Where is Popanyinning?

A farm in the wheat growing district of Popanyinning WA was home to Enrico Riga for two years from March 1944 to March 1946.

Enrico Riga working on a farm in WA (photo courtesy of Maria Riga)

From Lamon Belluno, Enrico was captured on 5th April 1941 in Addis Abeda, Abyssinia before being sent to prisoner of war camps in India.

Enrico arrived in Fremantle Western Australia on the Ruys.  This was the only ship to disembark Italian prisoners of war on the west coast of Australia. The ship boarded 2028 Italian prisoners of war in Bombay destined for Fremantle and Melbourne. 

The town of Popanyinning was originally given the name: “Popaning”; the local Aboriginal Noongar word for waterhole.  It was built alongside the Great Southern Railway line, servicing the wheat and sheep farmers in the district.
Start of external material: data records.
/-- `d`-rotation blocks commute with each other. [folklore] -/
private theorem rotBlocksD_comm (hue : ∀ k, u k * e k = dR) (a₁ b₁ a₂ b₂ : Fin g → R) :
    fromBlocks (diagonal a₁) (diagonal (u * b₁)) (diagonal (-(e * b₁))) (diagonal a₁) *
        fromBlocks (diagonal a₂) (diagonal (u * b₂)) (diagonal (-(e * b₂))) (diagonal a₂) =
      fromBlocks (diagonal a₂) (diagonal (u * b₂)) (diagonal (-(e * b₂))) (diagonal a₂) *
        fromBlocks (diagonal a₁) (diagonal (u * b₁)) (diagonal (-(e * b₁))) (diagonal a₁) := by
  rw [rotBlocksD_mul u e dR hue, rotBlocksD_mul u e dR hue, mul_comm a₁ a₂, mul_comm b₁ b₂, add_comm (a₁ * b₂) (b₁ * a₂),
    mul_comm a₁ b₂, mul_comm b₁ a₂]

/-- `B_d(1, 0) = 1`. [folklore] -/
private theorem rotBlocksD_one :
    fromBlocks (diagonal (1 : Fin g → R)) (diagonal (u * 0)) (diagonal (-(e * 0))) (diagonal 1) =
      (1 : Matrix (Fin g ⊕ Fin g) (Fin g ⊕ Fin g) R) := by
  rw [mul_zero, mul_zero, neg_zero, ← fromBlocks_one]
  ext i j
  rcases i with i | i <;> rcases j with j | j <;>
    simp [fromBlocks_apply₁₁, fromBlocks_apply₁₂, fromBlocks_apply₂₁, fromBlocks_apply₂₂, one_apply]

/-- `B_d(0, 0) = 0`. [folklore] -/
private theorem rotBlocksD_zero :
    fromBlocks (diagonal (0 : Fin g → R)) (diagonal (u * 0)) (diagonal (-(e * 0))) (diagonal 0) =
      (0 : Matrix (Fin g ⊕ Fin g) (Fin g ⊕ Fin g) R) := by
  rw [mul_zero, mul_zero, neg_zero, ← fromBlocks_zero]
  ext i j
  rcases i with i | i <;> rcases j with j | j <;>
    simp [fromBlocks_apply₁₁, fromBlocks_apply₁₂, fromBlocks_apply₂₁, fromBlocks_apply₂₂]

/-- `B_d(a₁ + a₂, b₁ + b₂) = B_d(a₁, b₁) + B_d(a₂, b₂)`. [folklore] -/
private theorem rotBlocksD_add (a₁ b₁ a₂ b₂ : Fin g → R) :
    fromBlocks (diagonal (a₁ + a₂)) (diagonal (u * (b₁ + b₂))) (diagonal (-(e * (b₁ + b₂)))) (diagonal (a₁ + a₂)) =
      fromBlocks (diagonal a₁) (diagonal (u * b₁)) (diagonal (-(e * b₁))) (diagonal a₁) +
        fromBlocks (diagonal a₂) (diagonal (u * b₂)) (diagonal (-(e * b₂))) (diagonal a₂) := by
  ext i j
  rcases i with i | i <;> rcases j with j | j <;>
    simp only [fromBlocks_apply₁₁, fromBlocks_apply₁₂, fromBlocks_apply₂₁, fromBlocks_apply₂₂, Matrix.add_apply,
      diagonal_apply, Pi.add_apply, Pi.mul_apply, Pi.neg_apply] <;>
    split_ifs <;> ring

/-- `B_d(r•a, r•b) = r • B_d(a, b)`. [folklore] -/
private theorem rotBlocksD_smul (r : R) (a b : Fin g → R) :
    fromBlocks (diagonal (r • a)) (diagonal (u * (r • b))) (diagonal (-(e * (r • b)))) (diagonal (r • a)) =
      r • fromBlocks (diagonal a) (diagonal (u * b)) (diagonal (-(e * b))) (diagonal a) := by
  ext i j
  rcases i with i | i <;> rcases j with j | j <;>
    simp only [fromBlocks_apply₁₁, fromBlocks_apply₁₂, fromBlocks_apply₂₁, fromBlocks_apply₂₂, Matrix.smul_apply,
      diagonal_apply, Pi.smul_apply, Pi.mul_apply, Pi.neg_apply, smul_eq_mul] <;>
    split_ifs <;> ring

/-- **Adjunction identity** `B_d(a,b)ᵀ E_δ = E_δ B_d(a,-b)` for `E_δ = (0 Δ; -Δ 0)` (any `u`, `e`). [cite: Deligne1971TravauxShimura, 4.18 p. 150] -/
private theorem rotBlocksD_transpose_mul_typeForm (dv : Fin g → R) (a b : Fin g → R) :
    (fromBlocks (diagonal a) (diagonal (u * b)) (diagonal (-(e * b))) (diagonal a))ᵀ *
        fromBlocks (diagonal (0 : Fin g → R)) (diagonal dv) (diagonal (-dv)) (diagonal 0) =
      fromBlocks (diagonal (0 : Fin g → R)) (diagonal dv) (diagonal (-dv)) (diagonal 0) *
        fromBlocks (diagonal a) (diagonal (u * -b)) (diagonal (-(e * -b))) (diagonal a) := by
  rw [fromBlocks_diagonal_transpose, fromBlocks_diagonal_mul_fromBlocks_diagonal,
    fromBlocks_diagonal_mul_fromBlocks_diagonal]
  have h1 : a * 0 + -(e * b) * -dv = 0 * a + dv * -(e * -b) := by
    funext k; simp only [Pi.add_apply, Pi.mul_apply, Pi.neg_apply, Pi.zero_apply]; ring
  have h2 : a * dv + -(e * b) * 0 = 0 * (u * -b) + dv * a := by
    funext k; simp only [Pi.add_apply, Pi.mul_apply, Pi.neg_apply, Pi.zero_apply]; ring
  have h3 : u * b * 0 + a * -dv = -dv * a + 0 * -(e * -b) := by
    funext k; simp only [Pi.add_apply, Pi.mul_apply, Pi.neg_apply, Pi.zero_apply]; ring
  have h4 : u * b * dv + a * 0 = -dv * (u * -b) + 0 * a := by
    funext k; simp only [Pi.add_apply, Pi.mul_apply, Pi.neg_apply, Pi.zero_apply]; ring
  rw [h1, h2, h3, h4]

end RotBlocksD

/-- A ring homomorphism applied entrywise to a `d`-rotation block over the natural-number type `δ` (`u = δ`, `e = d·δ⁻¹`).
[folklore] -/
private theorem rotBlocksD_map {R S : Type*} [Field R] [Field S] (f : R →+* S) (δ : Fin g → ℕ) (dR : R) (a b : Fin g → R) :
    (fromBlocks (diagonal a) (diagonal ((fun k => (δ k : R)) * b))
        (diagonal (-((fun k => dR * (δ k : R)⁻¹) * b))) (diagonal a)).map f =
      fromBlocks (diagonal (f ∘ a)) (diagonal ((fun k => (δ k : S)) * (f ∘ b)))
        (diagonal (-((fun k => f dR * (δ k : S)⁻¹) * (f ∘ b)))) (diagonal (f ∘ a)) := by
  rw [fromBlocks_diagonal_map]
  congr 2 <;> funext k <;> simp

/-- `(i√d)·1_g ∈ 𝔥_g` for `0 < d`. [cite: LangeBirkenhake1992, §8.1] -/
theorem I_mul_sqrt_smul_one_mem_siegelUpperHalfSpace (g : ℕ) {d : ℝ} (hd : 0 < d) :
    (Complex.I * (Real.sqrt d : ℂ)) • (1 : Matrix (Fin g) (Fin g) ℂ) ∈
      Literature.NumberTheory.Automorphic.siegelUpperHalfSpace g := by
  refine ⟨(Matrix.isSymm_one).smul _, ?_⟩
  have h : ((Complex.I * (Real.sqrt d : ℂ)) • (1 : Matrix (Fin g) (Fin g) ℂ)).map Complex.im =
      diagonal fun _ => Real.sqrt d := by
    ext i j
    by_cases hij : i = j <;> simp [hij]
  rw [h]
  exact Matrix.posDef_diagonal_iff.mpr fun _ => Real.sqrt_pos.mpr hd

/-- `J_{i√d·1_g} ∈ S^±` (`δᵢ ≥ 1`, `0 < d`). [cite: Lange2023AbelianVarietiesComplex, §7.1.2 Lemma 7.1.6 (2) (p0327)] -/
theorem jOfSiegel_I_mul_sqrt_smul_one_mem_C0pm {δ : Fin g → ℕ} (hδ : ∀ i, 0 < δ i) {d : ℝ} (hd : 0 < d) :
    jOfSiegel δ ((Complex.I * (Real.sqrt d : ℂ)) • (1 : Matrix (Fin g) (Fin g) ℂ)) ∈ C0pm δ :=
  C0_subset_C0pm δ (jOfSiegel_mem_C0 hδ (I_mul_sqrt_smul_one_mem_siegelUpperHalfSpace g hd))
The photo of Enrico captures the landscape, the vegetation of this part of Australia as well as the work he did while living with a farming family.

Enrico was repatriated on the Chitral on 30th September 1946.

1946 ‘2500 ITALIAN P.O.W. LEAVE ON MONDAY ‘, The Daily News (Perth, WA : 1882 – 1950), 27 September, p. 10. (HOME EDITION), viewed 13 Aug 2021, http://nla.gov.au/nla.news-article78267376

Popanyinning is referred to as “Hard to Say, Nice to Stay”. 

I hope that this is how Enrico might have remembered his time in the district: it was a funny word to pronounce but it was a good place to live and work.